7) A few questions about claiming certain tax benefits: After gathering/calculating all my business reports/income/expenses etc, I went on SimpleTax and began filling out my 2017 and 2018 returns and to my surprise, it says I won't owe a single dollar in tax, and in fact it says I'll be getting a nice little refund. I believe I'm able to claim the WITB/CWB. I'm single, over 19, and live at home with my parents. I believe I can also claim the Climate Action Incentive (plus the 10% bonus for living in a smaller town) since I live in Saskatchewan, but it does say only one person per family can claim it. One of my parents likely claimed it on their taxes, but does this mean I can't claim it just because I live at home with them?

8) I also made note of potential future considerations:

a) I believe I may need to fill out the T1135 form if my US Bank account grows to over $100,000 CAD. Does money sitting in a US bank count as "specified foreign property"?
b) Once I start needing to pay over $3000 in tax, the CRA will request tax to be paid in instalments. I'm guessing they email/send a letter once this requirement happens?
c) Once I start earning over $30,000 a year I might have to register for GST. This doesn't seem to make sense in my case though since i'm earning commissions through online affiliate marketing, so I don't have any "customers" to charge GST/HST per se. I've heard conflicting answers to this. Some people have said you still need to register, while other's have said you don't need to.

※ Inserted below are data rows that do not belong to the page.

/-! ## §2 The local shift inequality at depth 0 (KERNEL) -/

/-- Under local RH at height `t`, `|ξ|` is strictly increasing along the ray `[½, ∞) + it`
(tree: MSZ criterion + horizontal monotonicity), in two-point form. -/
theorem norm_riemannXi_lt_of_localRH {t : ℝ} (hloc : (∀ ρ : ℂ, riemannZeta ρ = 0 → 0 < ρ.re → ρ.re < 1 → ρ.re ≠ 1 / 2 → 1 / 2 ≤ |t - ρ.im|)) {w z : ℂ} (hw : 1 / 2 ≤ w.re)
    (hwz : w.re < z.re) (hwi : w.im = t) (hzi : z.im = t) : ‖riemannXi w‖ < ‖riemannXi z‖ := by
  have hmono := strictMonoOn_norm_riemannXi_of_re_logDeriv_pos (t := t)
    (fun σ hσ => re_logDeriv_riemannXi_pos_of_offLine_height hσ hloc)
  have ew : w = (w.re : ℂ) + t * I := Complex.ext (by simp) (by simp [hwi])
  have ez : z = (z.re : ℂ) + t * I := Complex.ext (by simp) (by simp [hzi])
  have key : ‖riemannXi ((w.re : ℂ) + t * I)‖ < ‖riemannXi ((z.re : ℂ) + t * I)‖ :=
    hmono (show w.re ∈ Ici (1 / 2 : ℝ) from hw) (show z.re ∈ Ici (1 / 2 : ℝ) from le_trans hw hwz.le) hwz
  rw [← ew, ← ez] at key
  exact key

/-- **Local shift inequality** (the height-local form of Lagarias 2005 Lemma 2.1 (2)): under local RH at height
`t = Im s`, for every `h > 0` and `Re s > ½`, `‖ξ(h + 1 − s̄)‖ < ‖ξ(h + s)‖` (`= ‖ξ(s − h)‖ < ‖ξ(s + h)‖`). -/
theorem shift_reflect_lt_of_localRH {t : ℝ} (hloc : (∀ ρ : ℂ, riemannZeta ρ = 0 → 0 < ρ.re → ρ.re < 1 → ρ.re ≠ 1 / 2 → 1 / 2 ≤ |t - ρ.im|)) {h : ℝ} (hh : 0 < h) {s : ℂ}
    (hs : 1 / 2 < s.re) (hst : s.im = t) :
    ‖riemannXi ((h : ℂ) + 1 - conj s)‖ < ‖riemannXi ((h : ℂ) + s)‖ := by
  by_cases hc : 1 / 2 ≤ h + 1 - s.re
  · exact norm_riemannXi_lt_of_localRH hloc (by simpa using hc) (by simp; linarith) (by simp [hst])
      (by simp [hst])
  · push Not at hc
    have e1 : riemannXi ((h : ℂ) + 1 - conj s) = conj (riemannXi (s - h)) := by
      have e0 : (h : ℂ) + 1 - conj s = 1 - conj (s - h) := by
        simp only [map_sub, Complex.conj_ofReal]; ring
      rw [e0, riemannXi_one_sub, riemannXi_conj_holds (s - h)]
    rw [e1, Complex.norm_conj]
    exact norm_riemannXi_lt_of_localRH hloc (by simp; linarith) (by simp; linarith) (by simp [hst])
      (by simp [hst])

/-! ## §3 Local form of Lagarias 2005 Lemma 2.2: rows clean AT HEIGHT `t` (KERNEL) -/

/-- Local Lemma 2.2 (first conclusion): if `‖E(1 − s̄)‖ < ‖E(s)‖` for all `s` with `Re s > ½` AT HEIGHT `t`,
then `A = critRePart E` and `B = critImPart E` do not vanish off the line at height `t`
(the printed three-line argument of `lagarias2005_lemma_2_2_zeros`, localised). -/
theorem critParts_ne_zero_at_height {E : ℂ → ℂ} {t : ℝ}
    (hE : ∀ s : ℂ, 1 / 2 < s.re → s.im = t → ‖E (1 - conj s)‖ < ‖E s‖) {s : ℂ} (hst : s.im = t)
    (hs : s.re ≠ 1 / 2) : critRePart E s ≠ 0 ∧ critImPart E s ≠ 0 := by
  have hne : ‖E s‖ ≠ ‖critReflect E s‖ := by
    rw [critReflect_apply, Complex.norm_conj]
    rcases lt_or_gt_of_ne hs with h | h
    · have h' : (1 / 2 : ℝ) < (1 - conj s).re := by simp; linarith
      have h'' : (1 - conj s).im = t := by simp [hst]
      have := hE _ h' h''
      have e : (1 : ℂ) - conj (1 - conj s) = s := by simp
      rw [e] at this
      exact this.ne
    · exact (hE s h hst).ne'
  constructor
  · intro h0
    apply hne
    have : E s = -critReflect E s := by
      rw [critRePart] at h0
      linear_combination 2 * h0
    rw [this, norm_neg]
  · intro h0
    apply hne
    have : E s = critReflect E s := by
      rw [critImPart] at h0
      have h2 : I * (E s - critReflect E s) = 0 := by
        linear_combination 2 * h0
      rcases mul_eq_zero.1 h2 with hI | h3
      · exact absurd hI I_ne_zero
      · exact sub_eq_zero.1 h3
    rw [this]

Anything other future considerations I haven't covered?

9) I plan to file through SimpleTax, so my final question is: Should I file my tax returns in any specific order? Should I just file in year order: 2017, 2018, and 2019 all back to back? Or should I only file one at a time and wait until I'm contacted by the CRA? Will I have access to the CRA MyAccount immediately?

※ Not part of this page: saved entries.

/-!
# Exact BosonSampling: the hard instances as explicit strings (codes for the reduction machine)

Companion to `ExactBosonSamplingHardness.lean` (Aaronson–Arkhipov, *The computational complexity
of linear optics*, Theory of Computing 9 (2013), proof of Thm. 1.1, p. 178, for the tree's
exact-dyadic instance family: the Gram completion `gramEntries X t` of an integer matrix `X` and
the planted outcome).

**What this serves, and what it does not.** The corrected S20
(`PSharpP_subset_BPPRelClass_NP_of_uniformExactBosonSampling`) is proved in
`PermanentSearchRandom.lean` (`…_of_AA13`) from, among others, the named fact
`bosonReduction_mem_FP` (`ExactBosonSamplingHardness.lean`): the reduction maps `bosonPre`,
`bosonCountQuery`, `bosonCountPost` are in `FP`. Those maps are pinned to the precision
`gramPrecision X = ⌊log₄ Σ pairDiag⌋ + 1` and, being defined through `encodingIntMatrix.decode` and
`Computability.decodeNat`, have a definite junk behaviour on *malformed* strings that a machine
discharging `bosonReduction_mem_FP` literally would have to reproduce bit for bit. The follow-up
files do **not** discharge that fact. Instead they carry out a **re-based reduction** — option (a)
of the review of this file: `BosonReductionMachine.lean` defines new reduction maps
`BosonFP.bPre/bQuery/bPost` *as* polynomial-time string functions (brick algebra, `FP` by
construction) whose values are proved only on well-formed `Per²`-queries, the instance being the
*same* family `gramInstanceCode (Matrix.of X) t` / `diagOutcomeCode n t` but at the precision
`t = 3 |⟨X⟩|` read off the input length; and `BosonReductionAssembly.lean` re-proves, for these
maps, the two consumers of `bosonPre_encode` + admissibility in `ExactBosonSamplingHardness.lean`
(`bosonRescale_mem_perSqWindow`, `perSqRandOracleSolves_bosonPerSqOracle`) and hence the corrected
S20 from Stockmeyer's theorem (discharged), Valiant's theorem and the running-time fact of the
Thm-4.3 search alone. `bosonReduction_mem_FP` stays in the tree as an unused named fact.

The machine produces the instance and outcome codes piece by piece, indexing rows and columns by
*natural numbers* held in unary. This file is the bridge between that view and the `Fin`-indexed
definitions:

* `ℕ`-indexed arithmetic of the completion: `xAt X i j` (entries, `0` off range), `gramAt`
  (`= colGram`), its sign-split into two natural sums `gramP`/`gramQ` (`gramAt = gramP - gramQ`,
  which is how a machine with natural-number arithmetic computes a sum of signed products),
  `pairDiagN` (`= pairDiag`), `deficitN` (`= gramDeficit`), and the three kinds of cells
  `cellXv`, `cellPv`, `cellVv` (`= gramRows` on the three kinds of rows);
* the codes as concatenations: `intCode`, `cellCode`, `frame1`, `rowFrame`, and
  **`gramInstanceCode_eq`**: the instance code is `⟨bin n, ⟨bin e, ⟨bin t, ⟨1^{n+e}, PX ++ PP ++ PV⟩⟩⟩⟩`
  with the three row blocks `partXs`, `partPs`, `partVs` written as iterated `ccat`s
  (`EncodingFrames.lean`) of row frames — the block `X`, the pair rows `(a, b)` in row-major order,
  the private rows `(a, lvl, l)` in that nesting order (the order of `gramRowEquiv`, via
  `finSumFinEquiv`/`finProdFinEquiv`); `diagOutcomeCode_eq`; `encode_matrix_eq` (the query's
  matrix code as nested pairs) — all valid at *every* precision `t`;
* **an admissible precision for the re-based reduction**: `pairDiag_le_four_pow`
  (`pairDiag X j ≤ 4^{3 |⟨X⟩|}`, since entries are below `2^{|⟨X⟩|}` and `n ≤ |⟨X⟩|`). All it gives is
  the hypothesis `∀ j, pairDiag X j ≤ 4^t` of `isColumnOrthonormal_gram` and
  `toReal_bosonSamplingProblem_gramInstance` at `t = 3 |⟨X⟩|`; it says nothing about `bosonPre`
  (pinned to `gramPrecision`), whose `FP`-membership is neither used nor proved downstream;
* size bounds used to show that the machine's clipped loops do not clip (`length_intCode_le_codeLen`, …).

## References

* S. Aaronson, A. Arkhipov, *The computational complexity of linear optics*, Theory of Computing 9
  (2013), Lemma 4.4 and proof of Thm. 1.1, eqs. (4.20)–(4.23) (p. 178).
* S. Arora, B. Barak, *Computational Complexity: A Modern Approach*, CUP 2009, §0.1
  (representations of tuples and matrices as strings).
-/

open Computability Literature.Computability.Complexity Literature.Computability.Complexity.OracleCompose Finset

namespace Literature.Computability.QuantumComplexity

namespace BosonCodes

variable {n : ℕ}

/-! ### Codes of integers, cells, frames -/

/-- The code of an integer (`encodingIntBool`): sign bit paired with the binary magnitude. An
`abbrev`, so that `simp`/`rw` users see `encodingIntBool.encode`; the unfolding and length lemmas
below are the `encodeInt` / `encodingIntBool_encode` / `length_encodingIntBool_encode` of
`Algebra/EuclideanLattices/Encoding.lean` and `GapCVPPrime.lean` (cross-trunk, not importable here;
hoist candidates for `Complexity/BoolEncodings.lean`). [cite: AroraBarakCC2009, §0.1] -/
abbrev intCode (z : ℤ) : List Bool := encodingIntBool.encode z

/-- `intCode z = ⟨[z < 0], bin |z|⟩`. [folklore] -/
theorem intCode_eq (z : ℤ) : intCode z = boolPair [decide (z < 0)] (encodeNat z.natAbs) := rfl

/-- Length of an integer code: `4 + |bin |z||`. [folklore] -/
@[simp] theorem length_intCode (z : ℤ) : (intCode z).length = (encodeNat z.natAbs).length + 4 := by
  rw [intCode_eq, length_boolPair]; simp; omega

/-- The code of a cell `(z, 0)` of a BosonSampling instance (real part `z`, imaginary part `0`). [folklore] -/
def cellCode (z : ℤ) : List Bool := boolPair (intCode z) (intCode 0)

/-- `cellCode` is the `pairBool` code of `(z, 0)`. [folklore] -/
theorem pairInt_encode (z : ℤ) : (encodingIntBool.pairBool encodingIntBool).encode (z, 0) = cellCode z := rfl

/-- `intCode 0 = ⟨[0], ε⟩ = 0001`. [folklore] -/
theorem intCode_zero : intCode 0 = [false, false, false, true] := rfl

/-- Length of a cell code. [folklore] -/
@[simp] theorem length_cellCode (z : ℤ) : (cellCode z).length = 2 * (encodeNat z.natAbs).length + 14 := by
  rw [cellCode, length_boolPair, length_intCode, intCode_zero]; simp; omega

/-- The frame of one item of a nested-pair list: `frame1 w = ⟨w, ε⟩` (the code of a list is the
concatenation of the frames of its items). [folklore] -/
def frame1 (w : List Bool) : List Bool := boolPair w []

/-- `frame1 w = dbl w ++ 01`. [folklore] -/
theorem frame1_eq (w : List Bool) : frame1 w = Com.repBits 2 w ++ [false, true] := by
  rw [frame1, boolPair_eq, List.append_nil]

/-- Length of a frame. [folklore] -/
@[simp] theorem length_frame1 (w : List Bool) : (frame1 w).length = 2 * w.length + 2 := by
  simp [frame1]

/-- The framed code of `List.ofFn` is the `ccat` of the frames. [folklore] -/
theorem frames_ofFn_eq_ccat (c : ℕ → List Bool) (m : ℕ) :
    frames (List.ofFn fun i : Fin m => c i) = ccat (fun i => frame1 (c i)) m := by
  rw [frames_ofFn]; simp only [frame1_eq]

/-- `frames` is `body` (the folds of `EncodingFrames.lean` and `CookReducibilityTransitive.lean` agree). [folklore] -/
theorem frames_eq_body (l : List (List Bool)) : frames l = body l := by
  induction l with
  | nil => rfl
  | cons a l ih => rw [frames_cons_eq_boolPair, body_cons, ih]

/-- The frames of a concatenation of lists. [folklore] -/
theorem frames_flatten (L : List (List (List Bool))) : frames L.flatten = (L.map frames).flatten := by
  induction L with
  | nil => rfl
  | cons l L ih => rw [List.flatten_cons, frames_append, ih, List.map_cons, List.flatten_cons]

/-- A flattened `List.ofFn` is a `ccat`. [folklore] -/
theorem flatten_ofFn_eq_ccat (g : ℕ → List Bool) : ∀ m : ℕ,
    (List.ofFn fun i : Fin m => g i).flatten = ccat g m
  | 0 => rfl
  | m + 1 => by
    rw [List.ofFn_succ', List.concat_eq_append, List.flatten_append]
    simp only [Fin.val_castSucc, Fin.val_last, List.flatten_cons, List.flatten_nil, List.append_nil]
    rw [flatten_ofFn_eq_ccat g m, ccat_succ]

/-- A flattened `List.ofFn` whose items are given by an `ℕ`-indexed function is a `ccat`. [folklore] -/
theorem flatten_ofFn_eq_ccat' {m : ℕ} {F : Fin m → List Bool} {g : ℕ → List Bool} (h : ∀ a : Fin m, F a = g a) :
    (List.ofFn F).flatten = ccat g m := by
  rw [← flatten_ofFn_eq_ccat g m]
  congr 1
  exact List.ofFn_inj.2 (funext h)

/-- An item is no longer than the framed list containing it. [folklore] -/
theorem length_le_length_frames_of_mem {c : List Bool} {l : List (List Bool)} (h : c ∈ l) :
    c.length ≤ (frames l).length := by
  induction l with
  | nil => simp at h
  | cons a l ih =>
    rw [frames_cons, List.length_append, List.length_append, Com.length_repBits]
    rcases List.mem_cons.1 h with rfl | h
    · omega
    · have := ih h; omega

/-- An item is no longer than the nested-pair list containing it. [folklore] -/
theorem length_le_length_body_of_mem {c : List Bool} {l : List (List Bool)} (h : c ∈ l) :
    c.length ≤ (body l).length := by
  rw [← frames_eq_body]; exact length_le_length_frames_of_mem h

/-- Unfolding `encodingFinVec` into a pair of the unary length and the framed item codes. [cite: AroraBarakCC2009, §0.1] -/
theorem finVec_encode_eq_boolPair {α : Type} (e : Encoding α Bool) (m : ℕ) (v : Fin m → α) :
    (encodingFinVec e m).encode v = boolPair (ones m) (frames (List.ofFn fun i => e.encode (v i))) := by
  rw [finVec_encode_eq, boolPair_eq, OracleCompose.unaryEncodeNat_eq_replicate]

/-! ### `ℕ`-indexed arithmetic of the Gram completion -/

section Arith

variable (X : Fin n → Fin n → ℤ)

/-- The entry `X i j`, `0` off range. [folklore] -/
def xAt (i j : ℕ) : ℤ := if h : i < n ∧ j < n then X ⟨i, h.1⟩ ⟨j, h.2⟩ else 0

/-- `xAt` on range. [folklore] -/
theorem xAt_eq (i j : Fin n) : xAt X i j = X i j := by
  simp [xAt, i.isLt, j.isLt]

/-- The Gram entry `⟨x_a, x_b⟩ = Σ_i X i a · X i b` with natural indices. [folklore] -/
def gramAt (a b : ℕ) : ℤ := ∑ i : Fin n, xAt X i a * xAt X i b

/-- `gramAt = colGram` on range. [folklore] -/
theorem gramAt_eq (a b : Fin n) : gramAt X a b = colGram (Matrix.of X) a b := by
  simp [gramAt, colGram, xAt_eq]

Again, sorry for the long post and I appreciate any questions you guys can answer and any additional tips/remarks/recommendations are also welcome,

Thanks
3 replies
Member
May 24, 2018
266 posts
158 upvotes
Ontario
Wallboy wrote: ... and earned a tiny amount income since then. Around $5000 in 2017, $12000 in 2018, and $8000 in 2019.
...
7) A few questions about claiming certain tax benefits: After gathering/calculating all my business reports/income/expenses etc, I went on SimpleTax and began filling out my 2017 and 2018 returns and to my surprise, it says I won't owe a single dollar in tax, and in fact it says I'll be getting a nice little refund. I believe I'm able to claim the WITB/CWB. I'm single, over 19, and live at home with my parents. I believe I can also claim the Climate Action Incentive (plus the 10% bonus for living in a smaller town) since I live in Saskatchewan, but it does say only one person per family can claim it. One of my parents likely claimed it on their taxes, but does this mean I can't claim it just because I live at home with them?

...
At a glance, I think it is quite possible no tax owed at those level. Regarding CAI, once you turned 18, your parents cannot claim you as a qualified dependant (source from Schedule 14)

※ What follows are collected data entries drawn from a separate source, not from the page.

import Summits.KontsevichZagierPeriods.KontsevichZagierPeriods.Theorems.UnfoldedStokesStokesGenerationFibrewiseRungScalingSwaps
import Summits.KontsevichZagierPeriods.KontsevichZagierPeriods.Theorems.UnfoldedStokesStokesGenerationFibrewiseClosureCongr

/-!
# `StokesGeneration` (stmt-KontsevichZagierPeriods-3586) — line `fibrewise_stokes`, stub `stub_hillRelationA`

Registered rung stub HA (rung 19, the FIVE-TERM RELATION of the dilogarithm in Hill's form, wave 3) of the line
`fibrewise_stokes` of the crux `StokesGeneration` (route UnfoldedStokes): **the parametric three-term dlog
certificate A**. On the closed cube `[0,1]³` (`s = x 0` the loop variable, `y = x 1` the homotopy variable,
`v = x 2` a silent parameter) and for real algebraic `a`, `b` with `|a|, |b| < 1` and a continuous
`ℚ`-semialgebraic coefficient `γ(v)`, the function
`γ(v) · [a(1 − bv)/(1 − a + a(1 − bv)s) − a/(1 − as) + abv/(1 − abvs)]`
is fibrewise-Stokes decomposable (`FibStokesDecomposable 3`, `Theorems/UnfoldedStokesDefs.lean`).

Proof. The bracket is the logarithmic `s`-derivative `L = P_s/P` of the loop
`P(s, v) = (1 − a + a(1 − bv)s)(1 − as)/((1 − a)(1 − abvs))`, which is positive on the cube and satisfies
`P(0, v) = P(1, v) = 1`. Exactly as in rung 2 (`stub_rungCertificate`), with `P' = P L` and the homotopy
`E = 1 + (P − 1)y > 0`, the primitives `G₀ = γ(v)(P − 1)/E` (direction `0`) and `G₁ = γ(v) y P' (1/P − 1/E)`
(direction `1`) have fibre derivatives `D₀ = γ P'/E²`, `D₁ = γ P'(1/P − 1/E²)` with `D₀ + D₁ = γ P'/P = γ L`, and all
four face values `G₀|_{s=1}`, `G₀|_{s=0}`, `G₁|_{y=1}`, `G₁|_{y=0}` vanish on the cube. The two elements are carried
by closed-cube representations of the continuous `ℚ`-semialgebraic `Dⱼ` (`exists_cubeRep`), the family is
decomposable (`fibStokesDecomposable_of_elements`), and `fibStokesDecomposable_congr_off_null` with the empty null
set rewrites its sum as `γ L`. Positivity on the cube: `1 − a > 0`, `1 − as > 0`, `1 − abvs > 0`,
`1 − a + a(1 − bv)s ≥ min(1 − a, 1 − abv) > 0`.

References: D. Zagier, *The dilogarithm function* (2007), §I.2 (the five-term relation); J. Ayoub, *Une version
relative de la conjecture des périodes de Kontsevich–Zagier*, Ann. of Math. 181 (2015), Rem. 1.5; M. Kontsevich,
D. Zagier, *Periods* (2001), §1.2.
-/

noncomputable section

-- `Summit.KontsevichZagierPeriods.KontsevichZagierPeriods.…` is the tree's mandated layout (single-conjunct summit).
set_option linter.dupNamespace false

namespace Summit.KontsevichZagierPeriods.KontsevichZagierPeriods.Cruxes.StokesGeneration.FibrewiseStokes

open MeasureTheory Set
open Literature.NumberTheory.Transcendental
open Literature.NumberTheory.Transcendental.KZ
open Literature.ModelTheory.ExponentialFields (IsSemialgebraic)

/-- For `c < 1` and `p ∈ [0,1]` the denominator `1 − c p` is positive. [folklore] -/
private theorem hillA_den_pos {c : ℝ} (hc : c < 1) {p : ℝ} (hp : p ∈ Set.Icc (0:ℝ) 1) : 0 < 1 - c * p := by
  rcases le_or_gt 0 c with h0 | h0
  · nlinarith [mul_nonneg h0 (sub_nonneg.2 hp.2)]
  · nlinarith [mul_nonneg (neg_nonneg.2 h0.le) hp.1]

/-- The `s`-derivative of the loop `P(s) = (1 − a + a(1 − bv)s)(1 − as)/((1 − a)(1 − abvs))` in logarithmic form:
`P' = P · [a(1 − bv)/(1 − a + a(1 − bv)s) − a/(1 − as) + abv/(1 − abvs)]` wherever no factor vanishes. [folklore] -/
private theorem hillA_hasDerivAt_loop {a b v s : ℝ} (h1 : 1 - a ≠ 0) (h2 : 1 - a * s ≠ 0)
    (h3 : 1 - a * b * v * s ≠ 0) (h4 : 1 - a + a * (1 - b * v) * s ≠ 0) :
    HasDerivAt (fun u => (1 - a + a * (1 - b * v) * u) * (1 - a * u) / ((1 - a) * (1 - a * b * v * u)))
      ((1 - a + a * (1 - b * v) * s) * (1 - a * s) / ((1 - a) * (1 - a * b * v * s)) *
        (a * (1 - b * v) / (1 - a + a * (1 - b * v) * s) - a / (1 - a * s) + a * b * v / (1 - a * b * v * s))) s := by
  have hN : HasDerivAt (fun u => (1 - a + a * (1 - b * v) * u) * (1 - a * u))
      (a * (1 - b * v) * 1 * (1 - a * s) + (1 - a + a * (1 - b * v) * s) * (-(a * 1))) s :=
    (((hasDerivAt_id' s).const_mul (a * (1 - b * v))).const_add (1 - a)).fun_mul
      (((hasDerivAt_id' s).const_mul a).const_sub 1)
  have hM : HasDerivAt (fun u => (1 - a) * (1 - a * b * v * u)) ((1 - a) * (-(a * b * v * 1))) s :=
    (((hasDerivAt_id' s).const_mul (a * b * v)).const_sub 1).const_mul (1 - a)
  refine (hN.fun_div hM (mul_ne_zero h1 h3)).congr_deriv ?_
  field_simp
  ring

If you have not filed ever before, this link lists some of the reasons you have to.
[OP]
Newbie
Oct 3, 2009
89 posts
36 upvotes
Yes, later on in the post I mentioned I filled out the returns on SimpleTax just to see what I'd owe, and it said I didn't owe anything, and instead had a refund. As far as the CAI, I did a little more research and it looks like I can claim it in my situation. And I've read through that document you linked and the CPP was the reason I started panicking as I had no idea that I may have owed something when you make over $3500. I always thought it was around the basic personal amount where I'd have to.
Member
May 24, 2018
266 posts
158 upvotes
Ontario
Regarding CPP - it's not tax owed, it's for our "collective" retirement :-)
  • have you gone thru Schedule 8 Part 1 ?
  • Is there a number on line 31000 SimpleTax calculated ?
As a matter of fact, most of your questions are beyond my level. Hopefully, some experts will chime in on the conversation.